## What you need to do
Below are entries to return in full. Keep each one exact.

Provided material: Begin

import Summits.ABC.IUTFork.Conditional.WRowHexLamSevenFortyAllLevels
import Summits.ABC.IUTFork.Conditional.AbcOfSGenuineKLicence
import Summits.ABC.IUTFork.Cor312ThetaSideClosedK
import Summits.ABC.IUTFork.Cor312SettingDHVolWitness
import Summits.ABC.IUTFork.Cor312ProvKIdeles
import HarnessLib

/-!
# Branch C — the NUMBER-LEVEL typed [IUTchIII] Cor. 3.12 in READING (U) (`T.Cor312Of`) TRUE, NO hypothesis, at every genuine Θ-volume datum
# on the R-W lane's INHABITED levels / bands (part HEX k = 40 — row «C:UP-COMPANIONS-HEX-25-32», k = 33…40 leg (KEY UPCOMPANIONS25 (2)): abc-iut-C-cert-1 g9 (row «W:HEX-AXIS-REST-4») inhabited half-axis of λ_40 = 1/2 + 2/7^40 from L⁺(40) = 22797790370745947 (`WRowHexLamSevenFortyAllLevels`); generated junction, abc-iut-C-cert-3 gen 6)

C scoreboard (abc-iut-C-cert-3 gen 6, INTAKE / CERTS pen). PROOF-ONLY junction file (no `def`, no new `Prop`, no instance, no notation; nothing
re-typed); SAME recipe and words as `AbcOfSCor312OfAllLevels` (p489045) / `…HexBands` (p498110) / `…InhRest{A,B}`:
`<licence theorem> ∘ GenuineK.cor312Of_of_licence (p435505) ∘ negLogTheta_settingPrVolSharp_pilotDataOfK_le_datum (p447368)` at one-point context data
(abc-iut-c312-7's `unitSigDH/unitSplitDH/unitQDataDH/unitLatticeDH`, `M := ℚ`), realising ideles `Cor312Prov.exists_realising_{q,theta}Ideles_pilotDataOfK`.
Inputs BY NAME: the W-lane licence theorems listed per declaration (abc-iut-w6-d055 / abc-iut-C-cert-1 / abc-iut-W-neg-1 lineages over W-row-1's slot
socket `WRow.licence_triple_unconditional_slot` and the ceiling socket `WRow.licence_triple_unconditional_ceil` p512367); binders copied VERBATIM.

READING (numbers, no side): at each listed level / on each band the window certificates' number-binder instance (K, LINE-FREE) is a THEOREM at
every genuine datum; NO height bound follows (known triples, log q ≪ the content locus); cone binder untouched (C-R52); records UNCHANGED;
inhabited-as-typed ≠ true-in-print; non-emptiness / admissibility / (P6) at these levels NOT claimed; typed ≠ proved; instantiated ≠ endorsed;
not a claim that abc is proved or refuted; no side taken on [IUTchIII] Cor 3.12 / [IUTchIV] Thm 1.10 or on any author.
[cite: Mochizuki2012, IUTchIII Cor. 3.12 p. 173–174, Step (xi-f) p. 184; IUTchIV Thm. 1.10 p. 22–23, Cor. 2.2 (ii) proof (P5)(P7) p. 46; IUTchI Ex. 3.2 (iv) p. 71]
[cite: DupuyHilado2025, §3.3, §3.4] [claim: Mochizuki2012, status: disputed]
-/

noncomputable section

open Set Function NumberField IsDedekindDomain

namespace Summit.ABC.IUTFork.Conditional

open Thm311 Thm311.Real Cor312 Cor312Vol Cor312Prov Literature.IUT.LogThetaLattice Literature.IUT.LogVolume
  Literature.IUT.HodgeTheaters Literature.IUT.LogVolume.ThetaData Literature.IUT.LogVolume.Cor22
open Literature.NumberTheory.NumberFields Literature.NumberTheory.GaloisRepresentations.Ultrametric
open Literature.NumberTheory.DiophantineGeometry Literature.NumberTheory.DiophantineGeometry.GenEll Summit.ABC.ABC.Theorems

/-- **`T.Cor312Of` for every genuine Θ-volume datum `T : ThetaVolumeDatumAt (ratPoint ((2 : ℚ)⁻¹ + 2 / 7 ^ k)) l` under exactly the
binders of `WRow.licence_lamSeven_forty_all` (`WRowHexLamSevenFortyAllLevels`), NO further hypothesis** — that licence through `GenuineK.cor312Of_of_licence` (p435505) + the Θ-descent p447368.
[cite: Mochizuki2012, IUTchIII Cor. 3.12 p. 173–174; IUTchIV Cor. 2.2 (ii) proof (P5) p. 46] [claim: Mochizuki2012, status: disputed] -/
theorem Hex.cor312Of_lamSeven_forty_all {k l : ℕ} (hk : k = 40) (hl : l.Prime) (hl0 : 22797790370745947 ≤ l)
    (T : Cor22.ThetaVolumeDatumAt (ratPoint ((2 : ℚ)⁻¹ + 2 / 7 ^ k)) l) : T.Cor312Of := by
  letI := T.instFieldF; letI := T.instNumberFieldF; letI := T.instAlgebraF; letI := T.instFieldK
  letI := T.instNumberFieldK; letI := T.instAlgebraK; letI := T.instFieldFbar; letI := T.instAlgebraFbar
  letI := T.instAlgebraKFbar; letI := T.instIsElliptic
  obtain ⟨tq, htq0, htq1, htq⟩ := exists_realising_qIdeles_pilotDataOfK T.D
  obtain ⟨t, ht0, ht1, ht⟩ := exists_realising_thetaIdeles_pilotDataOfK T.D
  exact GenuineK.cor312Of_of_licence T.D T.K ℚ (fun _ _ => ∅) (fun _ _ => ∅) (fun _ _ _ => ∅) (fun _ _ _ => 0) (fun _ _ => ∅)
    (fun _ _ _ _ => ∅) 0 unitLatticeDH (unitSigDH (pilotDataOfK T.D T.K)) (unitSplitDH (pilotDataOfK T.D T.K))
    (unitQDataDH (pilotDataOfK T.D T.K)) t tq T.isVolumeInputOf htq0 htq1 ht0 ht1 htq
    (WRow.licence_lamSeven_forty_all hk hl hl0 T (logvAnalytic_analyticLogv (F := T.K)) ℚ (fun _ _ => ∅) (fun _ _ => ∅) (fun _ _ _ => ∅)
      (fun _ _ _ => 0) (fun _ _ => ∅) (fun _ _ _ _ => ∅) 0 unitLatticeDH (unitSigDH (pilotDataOfK T.D T.K)) (unitSplitDH (pilotDataOfK T.D T.K))
      (unitQDataDH (pilotDataOfK T.D T.K)) tq t htq0 htq1 ht0 ht htq)
    (negLogTheta_settingPrVolSharp_pilotDataOfK_le_datum T ℚ (fun _ _ => ∅) (fun _ _ => ∅) (fun _ _ _ => ∅) (fun _ _ _ => 0) (fun _ _ => ∅)
      (fun _ _ _ _ => ∅) 0 unitLatticeDH (unitSigDH (pilotDataOfK T.D T.K)) (unitSplitDH (pilotDataOfK T.D T.K)) (unitQDataDH (pilotDataOfK T.D T.K))
      tq t htq0 htq1 ht0 ht)

end Summit.ABC.IUTFork.Conditional

end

Provided material: End

## Result below
import Summits.ABC.IUTFork.Conditional.WRowHexLamSevenFortyAllLevels
import Summits.ABC.IUTFork.Conditional.AbcOfSGenuineKLicence
import Summits.ABC.IUTFork.Cor312ThetaSideClosedK
import Summits.ABC.IUTFork.Cor312SettingDHVolWitness
import Summits.ABC.IUTFork.Cor312ProvKIdeles
import HarnessLib

/-!
# Branch C — the NUMBER-LEVEL typed [IUTchIII] Cor. 3.12 in READING (U) (`T.Cor312Of`) TRUE, NO hypothesis, at every genuine Θ-volume datum
# on the R-W lane's INHABITED levels / bands (part HEX k = 40 — row «C:UP-COMPANIONS-HEX-25-32», k = 33…40 leg (KEY UPCOMPANIONS25 (2)): abc-iut-C-cert-1 g9 (row «W:HEX-AXIS-REST-4») inhabited half-axis of λ_40 = 1/2 + 2/7^40 from L⁺(40) = 22797790370745947 (`WRowHexLamSevenFortyAllLevels`); generated junction, abc-iut-C-cert-3 gen 6)

C scoreboard (abc-iut-C-cert-3 gen 6, INTAKE / CERTS pen). PROOF-ONLY junction file (no `def`, no new `Prop`, no instance, no notation; nothing
re-typed); SAME recipe and words as `AbcOfSCor312OfAllLevels` (p489045) / `…HexBands` (p498110) / `…InhRest{A,B}`:
`<licence theorem> ∘ GenuineK.cor312Of_of_licence (p435505) ∘ negLogTheta_settingPrVolSharp_pilotDataOfK_le_datum (p447368)` at one-point context data
(abc-iut-c312-7's `unitSigDH/unitSplitDH/unitQDataDH/unitLatticeDH`, `M := ℚ`), realising ideles `Cor312Prov.exists_realising_{q,theta}Ideles_pilotDataOfK`.
Inputs BY NAME: the W-lane licence theorems listed per declaration (abc-iut-w6-d055 / abc-iut-C-cert-1 / abc-iut-W-neg-1 lineages over W-row-1's slot
socket `WRow.licence_triple_unconditional_slot` and the ceiling socket `WRow.licence_triple_unconditional_ceil` p512367); binders copied VERBATIM.

READING (numbers, no side): at each listed level / on each band the window certificates' number-binder instance (K, LINE-FREE) is a THEOREM at
every genuine datum; NO height bound follows (known triples, log q ≪ the content locus); cone binder untouched (C-R52); records UNCHANGED;
inhabited-as-typed ≠ true-in-print; non-emptiness / admissibility / (P6) at these levels NOT claimed; typed ≠ proved; instantiated ≠ endorsed;
not a claim that abc is proved or refuted; no side taken on [IUTchIII] Cor 3.12 / [IUTchIV] Thm 1.10 or on any author.
[cite: Mochizuki2012, IUTchIII Cor. 3.12 p. 173–174, Step (xi-f) p. 184; IUTchIV Thm. 1.10 p. 22–23, Cor. 2.2 (ii) proof (P5)(P7) p. 46; IUTchI Ex. 3.2 (iv) p. 71]
[cite: DupuyHilado2025, §3.3, §3.4] [claim: Mochizuki2012, status: disputed]
-/

noncomputable section

open Set Function NumberField IsDedekindDomain

namespace Summit.ABC.IUTFork.Conditional

open Thm311 Thm311.Real Cor312 Cor312Vol Cor312Prov Literature.IUT.LogThetaLattice Literature.IUT.LogVolume
  Literature.IUT.HodgeTheaters Literature.IUT.LogVolume.ThetaData Literature.IUT.LogVolume.Cor22
open Literature.NumberTheory.NumberFields Literature.NumberTheory.GaloisRepresentations.Ultrametric
open Literature.NumberTheory.DiophantineGeometry Literature.NumberTheory.DiophantineGeometry.GenEll Summit.ABC.ABC.Theorems

/-- **`T.Cor312Of` for every genuine Θ-volume datum `T : ThetaVolumeDatumAt (ratPoint ((2 : ℚ)⁻¹ + 2 / 7 ^ k)) l` under exactly the
binders of `WRow.licence_lamSeven_forty_all` (`WRowHexLamSevenFortyAllLevels`), NO further hypothesis** — that licence through `GenuineK.cor312Of_of_licence` (p435505) + the Θ-descent p447368.
[cite: Mochizuki2012, IUTchIII Cor. 3.12 p. 173–174; IUTchIV Cor. 2.2 (ii) proof (P5) p. 46] [claim: Mochizuki2012, status: disputed] -/
theorem Hex.cor312Of_lamSeven_forty_all {k l : ℕ} (hk : k = 40) (hl : l.Prime) (hl0 : 22797790370745947 ≤ l)
    (T : Cor22.ThetaVolumeDatumAt (ratPoint ((2 : ℚ)⁻¹ + 2 / 7 ^ k)) l) : T.Cor312Of := by
  letI := T.instFieldF; letI := T.instNumberFieldF; letI := T.instAlgebraF; letI := T.instFieldK
  letI := T.instNumberFieldK; letI := T.instAlgebraK; letI := T.instFieldFbar; letI := T.instAlgebraFbar
  letI := T.instAlgebraKFbar; letI := T.instIsElliptic
  obtain ⟨tq, htq0, htq1, htq⟩ := exists_realising_qIdeles_pilotDataOfK T.D
  obtain ⟨t, ht0, ht1, ht⟩ := exists_realising_thetaIdeles_pilotDataOfK T.D
  exact GenuineK.cor312Of_of_licence T.D T.K ℚ (fun _ _ => ∅) (fun _ _ => ∅) (fun _ _ _ => ∅) (fun _ _ _ => 0) (fun _ _ => ∅)
    (fun _ _ _ _ => ∅) 0 unitLatticeDH (unitSigDH (pilotDataOfK T.D T.K)) (unitSplitDH (pilotDataOfK T.D T.K))
    (unitQDataDH (pilotDataOfK T.D T.K)) t tq T.isVolumeInputOf htq0 htq1 ht0 ht1 htq
    (WRow.licence_lamSeven_forty_all hk hl hl0 T (logvAnalytic_analyticLogv (F := T.K)) ℚ (fun _ _ => ∅) (fun _ _ => ∅) (fun _ _ _ => ∅)
      (fun _ _ _ => 0) (fun _ _ => ∅) (fun _ _ _ _ => ∅) 0 unitLatticeDH (unitSigDH (pilotDataOfK T.D T.K)) (unitSplitDH (pilotDataOfK T.D T.K))
      (unitQDataDH (pilotDataOfK T.D T.K)) tq t htq0 htq1 ht0 ht htq)
    (negLogTheta_settingPrVolSharp_pilotDataOfK_le_datum T ℚ (fun _ _ => ∅) (fun _ _ => ∅) (fun _ _ _ => ∅) (fun _ _ _ => 0) (fun _ _ => ∅)
      (fun _ _ _ _ => ∅) 0 unitLatticeDH (unitSigDH (pilotDataOfK T.D T.K)) (unitSplitDH (pilotDataOfK T.D T.K)) (unitQDataDH (pilotDataOfK T.D T.K))
      tq t htq0 htq1 ht0 ht)

end Summit.ABC.IUTFork.Conditional

end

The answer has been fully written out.